3 Ants and Triangle Puzzle

Three ants are sitting at the three corners of an equilateral triangle. Each ant starts randomly picks a direction and starts to move along the edge of the triangle. What is the probability that none of the ants collide? Now find the same for n vertex polygon with n ants.

solution :

Every Ant can move in 2 possible directions , Backward  ( B )  and Forward ( F ).
for 3 ants we have 2^(3) combination of moves,so the whole sample space consists of 8 choices.

F F B

F F F

F B B

F B F

B F B

B F F

B B B

B B F

here out 8 only 2 , namely BBB and FFF are no collision choices. 

so probability of not colliding is 2 /8 = 1/4=0.25

think in this way:

how can you avoid collision ?

The ants can only avoid a collision if they all decide to move in the same direction (either clockwise or anti-clockwise).
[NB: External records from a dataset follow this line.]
/-!
# The thermal pressure of the 2D `t–t'` Hubbard model is locally Lipschitz and concave in the density

Topic `MathematicalPhysics/QuantumLattice` (family `hubbard`); sequel of `HubbardTTPrimeThermalPressureLimit.lean`
(the number `p(β; t,t',U; n) = pressureTT' β t t' U n = lim_L L⁻² log Z_β(H^{torus}_{L×L}; k_L(n), k_L(n))`,
`k_L(n) = ⌊nL²/2⌋`) and of `SpinSectorPartitionFnTransfer.lean` (the sharp one-electron transfer on the torus).
The DENSITY leg of the positive-temperature box words (Hubbard programme S2, `n = 0.875 ± 0.01`): a pressure
certificate at ONE density binds a whole filling interval, with an explicit modulus.

* §1 finite volume (`L × L` torus, `r = 18(2|t|+|U|) + 36|t'|`, `β ≥ 0`): every electron pair added below density
  `y < 2` changes `log Z` by at least `2 log((2−y)/y) − 4βr/(2−y)`, every pair added above density `x > 0` by at
  most `2 log(2/x) + 4βr/x` (`log_partitionFn_pair_step_ge/_le`, telescoped `…_pairs_ge/_le`);
* §2 **local Lipschitz continuity in the density** (`U ≥ 0`, `0 < x ≤ y < 2`):
  `(y − x)(log((2−y)/y) − 2βr/(2−y)) ≤ p(y) − p(x) ≤ (y − x)(log(2/x) + 2βr/x)`
  (`density_mul_le_pressureTT'_sub`, `pressureTT'_sub_le_density_mul`), and on `[lo, hi] ⊂ (0, 2)`
  `|p(y) − p(x)| ≤ (y − x)(log(2/lo) + log(2/(2−hi)) + 2βr(1/lo + 1/(2−hi)))` (`abs_pressureTT'_sub_le_density`,
  `lipschitzOnWith_pressureTT'_density`, `continuousOn_pressureTT'_density` on `(0,2)`) — the ideal lattice-gas
  entropy slope plus `O(β)`;
* §3 **concavity at rational weights** by Ruelle's mixed tiling — `K²` blocks of side `M`, `aK` of them at density
  `x`, the rest at `y` (`prod_partitionFn_hubbardRectTorusTT'_squares_le`), the `< K²` rounding pairs priced by §1 —
  `(a/K) p(x) + (1 − a/K) p(y) ≤ p((a x + (K−a) y)/K)` (`pressureTT'_ratConcave`);
* §4 **concavity** `ConcaveOn ℝ [0,2) (pressureTT' β t t' U)` (`concaveOn_pressureTT'_density`; real weights from §3
  and the continuity §2), and the box-word corollary `min (p x) (p y) ≤ p n` for `x ≤ n ≤ y`
  (`min_pressureTT'_le_of_mem_Icc`).

Everything is PROVED; no definition, no named fact. (Ruelle 1969 §3.4: the canonical free energy density of a
lattice gas is concave and continuous in the density on the open density interval.)

## Mathlib / tree search

REUSED: `log_partitionFn_spinSector_hubbardRectTorusTT'_succ_succ_mem` (`SpinSectorPartitionFnTransfer`),
`tendsto_sectorPressureTT'`, `log_partitionFn_sectorHamiltonianTT'_eq_rect`, `halfRectN_lt_sq`
(`HubbardTTPrimeThermalPressureLimit`), `prod_partitionFn_hubbardRectTorusTT'_squares_le`
(`HubbardTTPrimeTorusPartitionFnTiling`), Mathlib
`le_of_tendsto_of_tendsto'`, `tendsto_const_div_atTop_nhds_zero_nat`, `ConcaveOn.ge_on_segment`, `segment_eq_Icc`.
The `T = 0` twin is `HubbardNNNHoppingEnergyDensityConvex.lean` (`convexOn_energyDensityTT'`), whose skeleton §3–§4
follow. `lean search 'concaveOn_pressureTT|pressureTT.*density'`: nothing (2026-08-27).

## References

* D. Ruelle, *Statistical Mechanics: Rigorous Results* (1969), §3.4. [cite: Ruelle1969, §3.4]
* R. B. Israel, *Convexity in the Theory of Lattice Gases* (1979), Thm. I.2.4. [cite: Israel1979, Thm. I.2.4]
-/

noncomputable section

namespace Literature.MathematicalPhysics.QuantumLattice

open Matrix Finset HubbardWave0 Literature.Probability.LatticeModels LiebThm1
open _root_.Filter
open scoped _root_.Topology ComplexOrder BigOperators

namespace ThermodynamicLimit

/-! ### §1 Finite volume: the price of electron pairs in a density window -/

/-- `k_L` is monotone in the density. [folklore] -/
private theorem halfRectN_mono {x y : ℝ} (hxy : x ≤ y) (L : ℕ) : halfRectN x L ≤ halfRectN y L := by
  unfold halfRectN
  exact Nat.floor_le_floor (by nlinarith [sq_nonneg (L : ℝ)])

/-- `k_L(n) ≤ nL²/2` (floor; the import-light twin of `halfRectN_le_half_mul_sq` of
`InfVolFermionStateTorusLimitTwoSectorReverseRow`). [folklore] -/
private theorem halfRectN_real_le {n : ℝ} (hn0 : 0 ≤ n) (L : ℕ) : (halfRectN n L : ℝ) ≤ n / 2 * (L : ℝ) ^ 2 := by
  unfold halfRectN
  have h := Nat.floor_le (a := n * (L : ℝ) ^ 2 / 2) (by positivity)
  linarith
/-- `∂₂ F₄ ∈ (x₀, x₂)`: it is a form of degree `3` in `x₀, x₂` only, so each of its monomials
involves `x₀` or `x₂`. [folklore] -/
theorem pderiv_two_quarticHom_mem_span (f : Polynomial k) :
    pderiv 2 (quarticHom f) ∈ Ideal.span {(X 0 : MvPolynomial (Fin 3) k), X 2} := by
  have hhom : (pderiv 2 (quarticHom f)).IsHomogeneous (4 - 1) := (isHomogeneous_quarticHom f).pderiv
  have hren : pderiv 2 (quarticHom f) = rename xz (pderiv 1 (f.homogenize 4)) := by
    rw [quarticHom, ← xz_one, pderiv_rename xz_injective]
  have hs : ({(X 0 : MvPolynomial (Fin 3) k), X 2} : Set _) = X '' {0, 2} := by
    rw [Set.image_pair]
  rw [hs, mem_ideal_span_X_image]
  intro m hm
  have h1 : m 1 = 0 := apply_one_eq_zero_of_mem_support_rename (hren ▸ hm)
  have hdeg : m.degree = 4 - 1 := by
    by_contra h
    exact (mem_support_iff.mp hm) (hhom.coeff_eq_zero h)
  have hm0 : m ≠ 0 := by
    rintro rfl
    simp at hdeg
  obtain ⟨j, hj⟩ := DFunLike.ne_iff.mp hm0
  fin_cases j
  · exact ⟨0, by simp, hj⟩
  · exact absurd h1 hj
  · exact ⟨2, by simp, hj⟩

/-- **Bezout, homogenised**: if `f` is separable of degree `≤ 4` then some power of `x₂` lies in the
ideal `(F₄, ∂₀F₄)`: homogenising `A f + B f' = 1` gives `x₂ᴺ = Â F₄ + B̂ ∂₀F₄`. [folklore] -/
theorem exists_X_two_pow_eq (f : Polynomial k) (hf : f.natDegree ≤ 4)
    (hsep : IsCoprime f (Polynomial.derivative f)) :
    ∃ (A B : MvPolynomial (Fin 3) k) (N : ℕ),
      (X 2 : MvPolynomial (Fin 3) k) ^ N = A * quarticHom f + B * pderiv 0 (quarticHom f) := by
  obtain ⟨a, b, hab⟩ := hsep
  have hf' : (Polynomial.derivative f).natDegree ≤ 3 :=
    (Polynomial.natDegree_derivative_le f).trans (by omega)
  have key : (X 1 : MvPolynomial (Fin 2) k) ^ (a.natDegree + b.natDegree + 4) =
      a.homogenize (a.natDegree + b.natDegree) * f.homogenize 4 +
        b.homogenize (a.natDegree + b.natDegree + 1) * (Polynomial.derivative f).homogenize 3 := by
    rw [← Polynomial.homogenize_mul _ _ (Nat.le_add_right _ _) hf,
      ← Polynomial.homogenize_mul _ _ (by omega) hf',
      show a.natDegree + b.natDegree + 1 + 3 = a.natDegree + b.natDegree + 4 by omega,
      ← Polynomial.homogenize_add, hab, Polynomial.homogenize_one]
  refine ⟨rename xz (a.homogenize (a.natDegree + b.natDegree)),
    rename xz (b.homogenize (a.natDegree + b.natDegree + 1)), a.natDegree + b.natDegree + 4, ?_⟩
  rw [pderiv_zero_quarticHom f hf, quarticHom, ← map_mul, ← map_mul, ← map_add, ← key, map_pow,
    rename_X, xz_one]

/-! ### The projective Jacobian criterion for the Picard form -/

section Nonsingular

variable {K : Type*} [Field K]

/-- `∂₁ (x₁³ x₂ - F₄) = 3 x₁² x₂`. [folklore] -/
theorem pderiv_one_picardForm (f : Polynomial K) :
    pderiv 1 (picardForm f) = 3 * X 1 ^ 2 * X 2 := by
  rw [picardForm, map_sub, pderiv_one_quarticHom, sub_zero, Derivation.leibniz, Derivation.leibniz_pow,
    pderiv_X_self, pderiv_X_of_ne (by decide)]
  simp only [smul_eq_mul, mul_one, nsmul_eq_mul]
  ring

/-- `∂₂ (x₁³ x₂ - F₄) = x₁³ - ∂₂ F₄`. [folklore] -/
theorem pderiv_two_picardForm (f : Polynomial K) :
    pderiv 2 (picardForm f) = X 1 ^ 3 - pderiv 2 (quarticHom f) := by
  rw [picardForm, map_sub, Derivation.leibniz, Derivation.leibniz_pow, pderiv_X_self,
    pderiv_X_of_ne (by decide)]
  simp

/-- `∂₀ (x₁³ x₂ - F₄) = - ∂₀ F₄`. [folklore] -/
theorem pderiv_zero_picardForm (f : Polynomial K) :
    pderiv 0 (picardForm f) = - pderiv 0 (quarticHom f) := by
  rw [picardForm, map_sub, Derivation.leibniz, Derivation.leibniz_pow, pderiv_X_of_ne (by decide),
    pderiv_X_of_ne (by decide)]
  simp

/-- If a prime `𝔭 ∋ F, ∂ᵢF` contains `x₂` then it contains every variable (`deg f = 4`):
`F₄ ≡ a₄ x₀⁴ (mod x₂)` gives `x₀ ∈ 𝔭`, then `∂₂F = x₁³ - ∂₂F₄`, `∂₂F₄ ∈ (x₀, x₂)` gives `x₁ ∈ 𝔭`.
[folklore] -/
theorem X_mem_of_X_two_mem {f : Polynomial K} (hf4 : f.coeff 4 ≠ 0) {𝔭 : Ideal (MvPolynomial (Fin 3) K)}
    (hp : 𝔭.IsPrime) (hF : picardForm f ∈ 𝔭) (hd : ∀ j, pderiv j (picardForm f) ∈ 𝔭)
    (h2 : (X 2 : MvPolynomial (Fin 3) K) ∈ 𝔭) (i : Fin 3) : (X i : MvPolynomial (Fin 3) K) ∈ 𝔭 := by
  have hH : quarticHom f ∈ 𝔭 := by
    have h := 𝔭.sub_mem (𝔭.mul_mem_left (X 1 ^ 3) h2) hF
    rwa [picardForm, sub_sub_cancel] at h
  have h0 : (X 0 : MvPolynomial (Fin 3) K) ∈ 𝔭 := by
    have hspan : Ideal.span {(X 2 : MvPolynomial (Fin 3) K)} ≤ 𝔭 :=
      (Ideal.span_singleton_le_iff_mem _).mpr h2
    have h := 𝔭.sub_mem hH (hspan (quarticHom_sub_mem_span f))
    rw [sub_sub_cancel, Ideal.unit_mul_mem_iff_mem 𝔭 ((isUnit_iff_ne_zero.mpr hf4).map C)] at h
    exact hp.mem_of_pow_mem _ h
  have h1 : (X 1 : MvPolynomial (Fin 3) K) ∈ 𝔭 := by
    have hspan : Ideal.span {(X 0 : MvPolynomial (Fin 3) K), X 2} ≤ 𝔭 := by
      rw [Ideal.span_le]
      rintro x (rfl | rfl)
      exacts [h0, h2]
    have h := 𝔭.add_mem (hd 2) (hspan (pderiv_two_quarticHom_mem_span f))
    rw [pderiv_two_picardForm, sub_add_cancel] at h
    exact hp.mem_of_pow_mem _ h
  fin_cases i
  exacts [h0, h1, h2]
import Summits.Ventures.AbcSig.Rows.Bridge
import Summits.Ventures.AbcSig.Rows.C2aL347A45X
import Summits.Ventures.AbcSig.Rows.C2aL347A45XAB

/-!
# Venture AbcSig — CELL `C2aL347A45`: the census statement `Rows.C2aCellRed 347 (fun a => a = 4 ∨ a = 5) ∅` from the two row theorems

HONEST FRAMING. COMPUTATION cell `pub-abcsig`; CONDITIONAL theorem; no claim on ABC or any summit. Hypotheses exactly as
in `Rows/C2aL347A45X.lean` and `Rows/C2aL347A45XAB.lean`: `BS04Package` (CITED), `DataComplete …` (COMPUTED level files), `EisPackage` (CITED) and `Refines` (COMPUTED) for the M6 orbits discharged in the kernel, and the
rows' per-orbit exclusions for BOTH family predicates (`famB`, `famAB`) as universally quantified hypotheses (CITED: the census
row's certificates). Conclusion = p1's census predicate (`Rows/Statements.lean`), all four coprime coefficient
distributions `A·B = 2^a·347^m`, reduced exponents `a < n`, `m < n` (RULING H1). GENERATED by p-lean g2 gen/make_rows.py
(after plean/make_cell_bridges.py).
-/

namespace Summit.Ventures.AbcSig

/-- Cell `C2aL347A45` (M6 orbits discharged in the kernel): `Rows.C2aCellRed 347 (fun a => a = 4 ∨ a = 5) ∅` under the rows' hypotheses. -/
theorem xcell_C2aL347A45 (M : NewformModel) (hP : M.BS04Package)
    (hE : M.EisPackage)
    (hD694 : M.DataComplete 694 level694Orbits)
    (hD2776 : M.DataComplete 2776 level2776Orbits)
    (hR_orbit_694_4 : M.Refines 694 orbit_694_4 m6X_694_4)
    (hX_orbit_2776_4 : ∀ n a m : ℕ, n ∈ ([17] : List ℕ) → M.Excludes 2776 orbit_2776_4 (famB (2 ^ a * 347 ^ m) n (fun _ _ => True)))
    (hX_orbit_2776_4' : ∀ n a m : ℕ, n ∈ ([17] : List ℕ) → M.Excludes 2776 orbit_2776_4 (famAB (347 ^ m) (2 ^ a) n (fun _ _ => True))) :
    Rows.C2aCellRed 347 (fun a => a = 4 ∨ a = 5) ∅ :=
  C2aCellRed_of_rows 347 (by norm_num) (by norm_num) _ _
    (fun n hn h11 hnℓ _ a m ha han hm hmn x y z h1 h2 =>
      xrow_C2aL347A45 M hP hE hD694 hD2776 hR_orbit_694_4 n hn h11 hnℓ a m ha hm han hmn (hX_orbit_2776_4 n a m) x y z h1 h2)
    (fun n hn h11 hnℓ _ a m ha han hm hmn x y z h1 h2 =>
      xrow_C2aL347A45AB M hP hE hD694 hD2776 hR_orbit_694_4 n hn h11 hnℓ a m ha hm han hmn (hX_orbit_2776_4' n a m) x y z h1 h2)

end Summit.Ventures.AbcSig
If the ants do not pick the same direction, there will definitely be a collision.

1) all move in clockwise direction

2) move in anti-clockwise direction

Therefore  we have only 2 ways to avoid collision irrespective of shape and no of ant. 

how to find probability for n vertex polygon with n ants ?

As we know Every Ant can move in 2 possible directions , backward and forward .Therefore we have 2^(n) combination of moves.but only two will avoid collision (when all move in either clockwise or ant-clockwise direction )
hence probability of not colliding is 2/ 2^(n)
and probability of colliding is 1-2/ 2^(n)
example:pentagon 
pentagon has five vertices so n is 5
probability of not colliding = 2/ 2^(n)=2/2^(5)=2/32=1/16
probability of colliding = 1-2/ 2^(n)=1-2/2^(5)=1-2/32=1-1/16=15/16

Here another way to watch same problem...

As we know Each ant has the option to either move clockwise or anti-clockwise. There is a one in two chance that an ant decides to pick a particular direction. Using simple probability calculations, we can determine the probability of no collision.

P(No collision) = P(All ants go in a clockwise direction) + P( All ants go in an anti-clockwise direction)

P(No collision)= 0.5 * 0.5 * 0.5 + 0.5 * 0.5 * 0.5 = 0.25

let's generalize this for  n vertex polygon with n ants

P(No collision) = P(All ants go in a clockwise direction) + P( All ants go in an anti-clockwise direction)
P(No collision)=(0.5)^n + (0.5)^n
P(No collision)=2*(0.5)^n

P(No collision)=1-2*(0.5)^n

example:pentagon 
pentagon has five vertices so n is 5
probability of not colliding = 2*(0.5)^5=0.0625
probability of colliding = 1-2*(0.5)^5=0.9375

i know both are same and after simplifying them final formula is 1/2^(n-1) &1-1/2^(n-1) for No collision & collision resp.

The Fox and The Duck

A duck, pursued by a fox, escapes to the center of a perfectly circular pond. The fox cannot swim, and the duck cannot take flight from the water (it’s a deficient duck). The fox is four times faster than the duck. Assuming the fox and duck pursue optimum strategies, is it possible for the duck to reach the edge of the pond and fly away without being eaten? If so, how?

This is not a simple mathematical puzzle to solve like normal common problems. Fox in this puzzle is too fast and clever for any normal and simple strategy.
From the speed of the fox it is obvious that duck cannot simply swim to the opposite side of the fox to escape.

idea:
step 1:
As we know fox is four times faster than the duck.Let the duck rotate around the pond in a circle of radius R/4. Now fox and duck will take exact same time to make a full circle.

                             

step 2:
Now reduce the radius the duck is circling by a very small amount (Delta). Now the Fox will lag behind, he cannot stay at a position as well.

step 3:
Now in due time duck will get to a position we wanted, 3/4*R distance away from shore where fox is on the exact opposite side of the pond. From there duck can swim safely to shore and fly away.